Including Phenotypic Causal Networks in Genome-Wide Association Studies Using Mixed Effects Structural Equation Models

Network based statistical models accounting for putative causal relationships among multiple phenotypes can be used to infer single-nucleotide polymorphism (SNP) effect which transmitting through a given causal path in genome-wide association studies (GWAS). In GWAS with multiple phenotypes, reconstructing underlying causal structures among traits and SNPs using a single statistical framework is essential for understanding the entirety of genotype-phenotype maps. A structural equation model (SEM) can be used for such purposes. We applied SEM to GWAS (SEM-GWAS) in chickens, taking into account putative causal relationships among breast meat (BM), body weight (BW), hen-house production (HHP), and SNPs. We assessed the performance of SEM-GWAS by comparing the model results with those obtained from traditional multi-trait association analyses (MTM-GWAS). Three different putative causal path diagrams were inferred from highest posterior density (HPD) intervals of 0.75, 0.85, and 0.95 using the inductive causation algorithm. A positive path coefficient was estimated for BM → BW, and negative values were obtained for BM → HHP and BW → HHP in all implemented scenarios. Further, the application of SEM-GWAS enabled the decomposition of SNP effects into direct, indirect, and total effects, identifying whether a SNP effect is acting directly or indirectly on a given trait. In contrast, MTM-GWAS only captured overall genetic effects on traits, which is equivalent to combining the direct and indirect SNP effects from SEM-GWAS. Although MTM-GWAS and SEM-GWAS use the similar probabilistic models, we provide evidence that SEM-GWAS captures complex relationships in terms of causal meaning and mediation and delivers a more comprehensive understanding of SNP effects compared to MTM-GWAS. Our results showed that SEM-GWAS provides important insight regarding the mechanism by which identified SNPs control traits by partitioning them into direct, indirect, and total SNP effects.

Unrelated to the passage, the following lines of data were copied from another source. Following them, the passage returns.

/-- **`c₀` is bounded, uniformly in `y` and the mass**: `|c₀(y,A)| ≤ C₀`.
[cite: Slade2017, §10.3 (displays (10.39)–(10.40))] -/
theorem abs_cZero_le (hd : 1 ≤ d) {α : ℝ} (hα0 : 0 < α) (hα2 : α < 2) {L : ℝ} (hL : 1 ≤ L) :
    ∃ C₀ : ℝ, 0 < C₀ ∧ ∀ A : ℝ, ∀ y : Fin d → ℝ, |cZero d L α y A| ≤ C₀ := by
  have hd' : (1 : ℝ) ≤ d := by exact_mod_cast hd
  have hβ0 : 0 < α / 2 := by positivity
  have hβ1 : α / 2 < 1 := by linarith
  obtain ⟨K, hK, hG⟩ := abs_cZeroKer_le hd hL 2
  have hb : (0 : ℝ) < 1 / (8 * d * L ^ 2) := by positivity
  have hsin : 0 < Real.sin (π * (α / 2)) := Real.sin_pos_of_pos_of_lt_pi (by positivity)
    (by nlinarith [Real.pi_pos])
  set cK : ℝ := (π * Real.sin (π * (α / 2)))⁻¹ with hcK
  have hcK0 : 0 < cK := by positivity
  obtain ⟨hmi, hmle⟩ := integral_majorant_rpow_le (K := K * cK) (by positivity) hb
    (by linarith : (-1 : ℝ) < -(α / 2)) (by linarith : -(α / 2) < (1 : ℝ))
  refine ⟨K * cK * (1 / (-(α / 2) + 1) + ((1 / (8 * d * L ^ 2)) ^ 2)⁻¹ / (1 - -(α / 2))), by
    have : 0 < -(α / 2) + 1 := by linarith
    have : 0 < 1 - -(α / 2) := by linarith
    positivity, fun A y => ?_⟩
  have hiy := integrableOn_cZeroKer_mul_katoDensity hd hL hβ0 hβ1 A y
  unfold cZero
  have hle : ∀ᵐ σ ∂((volume : Measure ℝ).restrict (Ioi 0)),
      ‖cZeroKer d L y σ * Kato.katoDensity (α / 2) A σ‖ ≤
        K * cK * ((1 + 1 / (8 * d * L ^ 2) * σ) ^ 2)⁻¹ * σ ^ (-(α / 2)) := by
    refine (ae_restrict_iff' measurableSet_Ioi).2 (Eventually.of_forall fun σ hσ => ?_)
    have hσ0 : (0 : ℝ) < σ := hσ
    have hρ0 := (Kato.katoDensity_pos hβ0 hβ1 A hσ0).le
    rw [Real.norm_eq_abs, abs_mul, abs_of_nonneg hρ0]
    have h1 := (hG σ hσ0.le y).2
    have e1 : σ / (8 * d * L ^ 2) = 1 / (8 * d * L ^ 2) * σ := by ring
    rw [e1] at h1
    have h2 := katoDensity_le_const_mul_rpow_neg hβ0 hβ1 A hσ0
    rw [← hcK] at h2
    calc |cZeroKer d L y σ| * Kato.katoDensity (α / 2) A σ
        ≤ K * ((1 + 1 / (8 * d * L ^ 2) * σ) ^ 2)⁻¹ * (cK * σ ^ (-(α / 2))) :=
          mul_le_mul h1 h2 hρ0 (by positivity)
      _ = _ := by ring
  have h := norm_integral_le_of_norm_le hmi hle
  rw [Real.norm_eq_abs] at h
  exact h.trans hmle

/-! ### Compact support of `c₀(·,A)` from the finite range of `C_j` -/

/-- Lattice approximation of a point of `ℝ^d` at scale `Λ`: with `x_i = ⌊Λy_i⌋`,
`‖x/Λ - y‖_∞ ≤ Λ⁻¹` and `Σ_i|x_i| ≥ ΛΣ_i|y_i| - d`. [folklore] -/
theorem floor_approx {Λ : ℝ} (hΛ : 0 < Λ) (y : Fin d → ℝ) :
    ‖(fun i => ((⌊Λ * y i⌋ : ℤ) : ℝ) / Λ) - y‖ ≤ Λ⁻¹ ∧
      Λ * (∑ i, |y i|) - d ≤ ((∑ i, (⌊Λ * y i⌋).natAbs : ℕ) : ℝ) := by
  have hfl : ∀ i, |((⌊Λ * y i⌋ : ℤ) : ℝ) - Λ * y i| ≤ 1 := by
    intro i
    rw [abs_le]
    constructor <;> linarith [Int.floor_le (Λ * y i), Int.lt_floor_add_one (Λ * y i)]
  constructor
  · refine (pi_norm_le_iff_of_nonneg (by positivity)).2 fun i => ?_
    simp only [Pi.sub_apply, Real.norm_eq_abs]
    have e : ((⌊Λ * y i⌋ : ℤ) : ℝ) / Λ - y i = (((⌊Λ * y i⌋ : ℤ) : ℝ) - Λ * y i) / Λ := by
      field_simp
    rw [e, abs_div, abs_of_pos hΛ, div_le_iff₀ hΛ, inv_mul_cancel₀ hΛ.ne']
    exact hfl i
  · have hterm : ∀ i, Λ * |y i| - 1 ≤ (((⌊Λ * y i⌋).natAbs : ℕ) : ℝ) := by
      intro i
      rw [← Int.cast_natCast, Int.natCast_natAbs, Int.cast_abs]
      have := abs_sub_abs_le_abs_sub (Λ * y i) ((⌊Λ * y i⌋ : ℤ) : ℝ)
      rw [abs_sub_comm] at this
      rw [abs_mul, abs_of_pos hΛ] at this
      linarith [hfl i]
    push_cast
    calc Λ * ∑ i, |y i| - (d : ℝ) = ∑ i : Fin d, (Λ * |y i| - 1) := by
          rw [Finset.sum_sub_distrib, Finset.mul_sum]; simp
      _ ≤ ∑ i, (((⌊Λ * y i⌋).natAbs : ℕ) : ℝ) := Finset.sum_le_sum fun i _ => hterm i

/-- **`c₀(·,A)` is supported in `{|y|₁ ≤ ½}`**, for every mass argument `A`: for `d ≥ 1`,
`α ∈ (0,2)`, `L ≥ 2`, `Σ_i|y_i| > ½` implies `c₀(y,A) = 0` ("with compact support in `ℝ^d`").
Derived here from the finite range `C_{j;0,x} = 0` for `|x|₁ ≥ ½L^j` (Proposition 3.3.1) through
Lemma 10.3.1: at lattice points `x/L^k` outside the range, `|c₀(x/L^k, A)| ≤ CL^{-k}` (choose
`m² = A(L^k)^{-α}`), and `c₀(·,A)` is Lipschitz. [cite: Slade2017, §10.3 ("a smooth function c₀ : ℝ^d × [0,∞) → ℝ, with compact support in ℝ^d") and Proposition 3.3.1 (finite range)] -/
theorem cZero_eq_zero_of_half_lt (hd : 1 ≤ d) {α : ℝ} (hα0 : 0 < α) (hα2 : α < 2) {L : ℝ}
    (hL : 2 ≤ L) {y : Fin d → ℝ} (hy : 1 / 2 < ∑ i, |y i|) (A : ℝ) : cZero d L α y A = 0 := by
  have hL1 : (1 : ℝ) ≤ L := by linarith
  have hL0 : (0 : ℝ) < L := by linarith
  obtain ⟨C, hC, h31⟩ := Slade2017_lem1031 hd hα0 hα2 hL
  obtain ⟨Lc, hLc, hlip⟩ := abs_cZero_sub_le hd hα0 hα2 hL1
  -- `|c₀(y,A)| ≤ (Lc + C) L^{-k}` for all large `k`
  set ε : ℝ := ∑ i, |y i| - 1 / 2 with hε
  have hε0 : 0 < ε := by rw [hε]; linarith
  have hkey : ∀ k : ℕ, 2 ≤ k → (d : ℝ) ≤ L ^ k * ε → |cZero d L α y A| ≤ (Lc + C) * (L ^ k)⁻¹ := by
    intro k hk hkε
    set Λ : ℝ := L ^ k with hΛ
    have hΛ0 : 0 < Λ := pow_pos hL0 k
    obtain ⟨happ, hsum⟩ := floor_approx hΛ0 y
    set x : Site d := fun i => ⌊Λ * y i⌋ with hx
    -- `C_k(x) = 0` by finite range
    have hrange : Λ / 2 ≤ ((∑ i, (x i).natAbs : ℕ) : ℝ) := by
      have : Λ / 2 ≤ Λ * (∑ i, |y i|) - d := by
        rw [hε] at hkε
        nlinarith
      exact this.trans hsum
    set m2 : ℝ := A * (Λ ^ α)⁻¹ with hm2
    have hΛα : 0 < Λ ^ α := Real.rpow_pos_of_pos hΛ0 α
    have hA : m2 * Λ ^ α = A := by rw [hm2]; field_simp
    have hzero : fracCov d L α m2 k x = 0 := by
      unfold fracCov
      rw [setIntegral_congr_fun measurableSet_Ioi (g := fun _ => (0 : ℝ)) fun s hs => by
        simp only
        rw [Gam_eq_zero hd hL0.le (le_of_lt hs) k x hrange, zero_mul]]
      simp
    have h1 := h31 k hk m2 x
    rw [← hΛ, hzero, zero_sub, abs_neg, hA, abs_mul, abs_of_pos (Real.rpow_pos_of_pos hΛ0 _)] at h1
    -- `|c₀(x/Λ, A)| ≤ C Λ⁻¹`
    have h2 : |cZero d L α (fun i => ((x i : ℤ) : ℝ) / Λ) A| ≤ C * Λ⁻¹ := by
      have hp : 0 < Λ ^ (α - d) := Real.rpow_pos_of_pos hΛ0 _
      refine le_of_mul_le_mul_left (h1.trans_eq ?_) hp
      ring
    -- Lipschitz step
    have h3 := hlip A (fun i => ((x i : ℤ) : ℝ) / Λ) y
    have h4 : |cZero d L α y A| ≤ |cZero d L α (fun i => ((x i : ℤ) : ℝ) / Λ) A| + Lc * Λ⁻¹ := by
      have := abs_sub_abs_le_abs_sub (cZero d L α y A) (cZero d L α (fun i => ((x i : ℤ) : ℝ) / Λ) A)
      rw [abs_sub_comm] at this
      have h5 : Lc * ‖(fun i => ((x i : ℤ) : ℝ) / Λ) - y‖ ≤ Lc * Λ⁻¹ := mul_le_mul_of_nonneg_left happ hLc.le
      linarith
    calc |cZero d L α y A| ≤ C * Λ⁻¹ + Lc * Λ⁻¹ := by linarith
      _ = (Lc + C) * Λ⁻¹ := by ring
  -- let `k → ∞`
  by_contra hne
  have hpos : 0 < |cZero d L α y A| := abs_pos.2 hne
  have hLinv : L⁻¹ < 1 := inv_lt_one_of_one_lt₀ (by linarith)
  have hLinv0 : 0 < L⁻¹ := by positivity
  -- choose `k` with `(Lc + C) L^{-k} < |c₀|` and `d ≤ L^k ε` and `k ≥ 2`
  obtain ⟨k₁, hk₁⟩ := exists_pow_lt_of_lt_one (div_pos hpos (by positivity : (0 : ℝ) < Lc + C)) hLinv
  obtain ⟨k₂, hk₂⟩ := exists_pow_lt_of_lt_one (div_pos hε0 (by positivity : (0 : ℝ) < d + 1)) hLinv
  set k : ℕ := max (max k₁ k₂) 2 with hk
  have hk2 : 2 ≤ k := le_max_right _ _
  have hkk₁ : k₁ ≤ k := le_trans (le_max_left _ _) (le_max_left _ _)
  have hkk₂ : k₂ ≤ k := le_trans (le_max_right _ _) (le_max_left _ _)
  have hmono : ∀ {a b : ℕ}, a ≤ b → L⁻¹ ^ b ≤ L⁻¹ ^ a := fun hab =>
    pow_le_pow_of_le_one hLinv0.le hLinv.le hab
  have hLk : (L ^ k)⁻¹ = L⁻¹ ^ k := by rw [inv_pow]
  have hd' : (0 : ℝ) < d := by exact_mod_cast hd
  have hkε : (d : ℝ) ≤ L ^ k * ε := by
    have h1 : L⁻¹ ^ k < ε / (d + 1) := lt_of_le_of_lt (hmono hkk₂) hk₂
    have hLk0 : 0 < L ^ k := pow_pos hL0 k
    rw [← hLk, lt_div_iff₀ (by positivity)] at h1
    have : (L ^ k)⁻¹ * (d + 1) * L ^ k = d + 1 := by field_simp
    nlinarith [mul_lt_mul_of_pos_right h1 hLk0]
  have hb := hkey k hk2 hkε
  have h1 : L⁻¹ ^ k < |cZero d L α y A| / (Lc + C) := lt_of_le_of_lt (hmono hkk₁) hk₁
  rw [lt_div_iff₀ (by positivity)] at h1
  rw [hLk] at hb
  linarith [mul_comm (L⁻¹ ^ k) (Lc + C)]

end FRD

end LongRangePhi4

end Literature.Barriers.CriticalPhenomena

[1]  Xiao-Lin Wu,et al.  Inferring causal phenotype networks using structural equation models , 2011, Genetics Selection Evolution.

[2]  P. Visscher,et al.  Common SNPs explain a large proportion of heritability for human height , 2011 .

[3]  Daniel Gianola,et al.  Quantitative Genetic Models for Describing Simultaneous and Recursive Relationships Between Phenotypes This article is dedicated to Arthur B. Chapman, teacher and mentor of numerous animal breeding students and disciple and friend of Sewall Wright. , 2004, Genetics.

[4]  Dong Wang,et al.  Regression-Based Multi-Trait QTL Mapping Using a Structural Equation Model , 2010, Statistical applications in genetics and molecular biology.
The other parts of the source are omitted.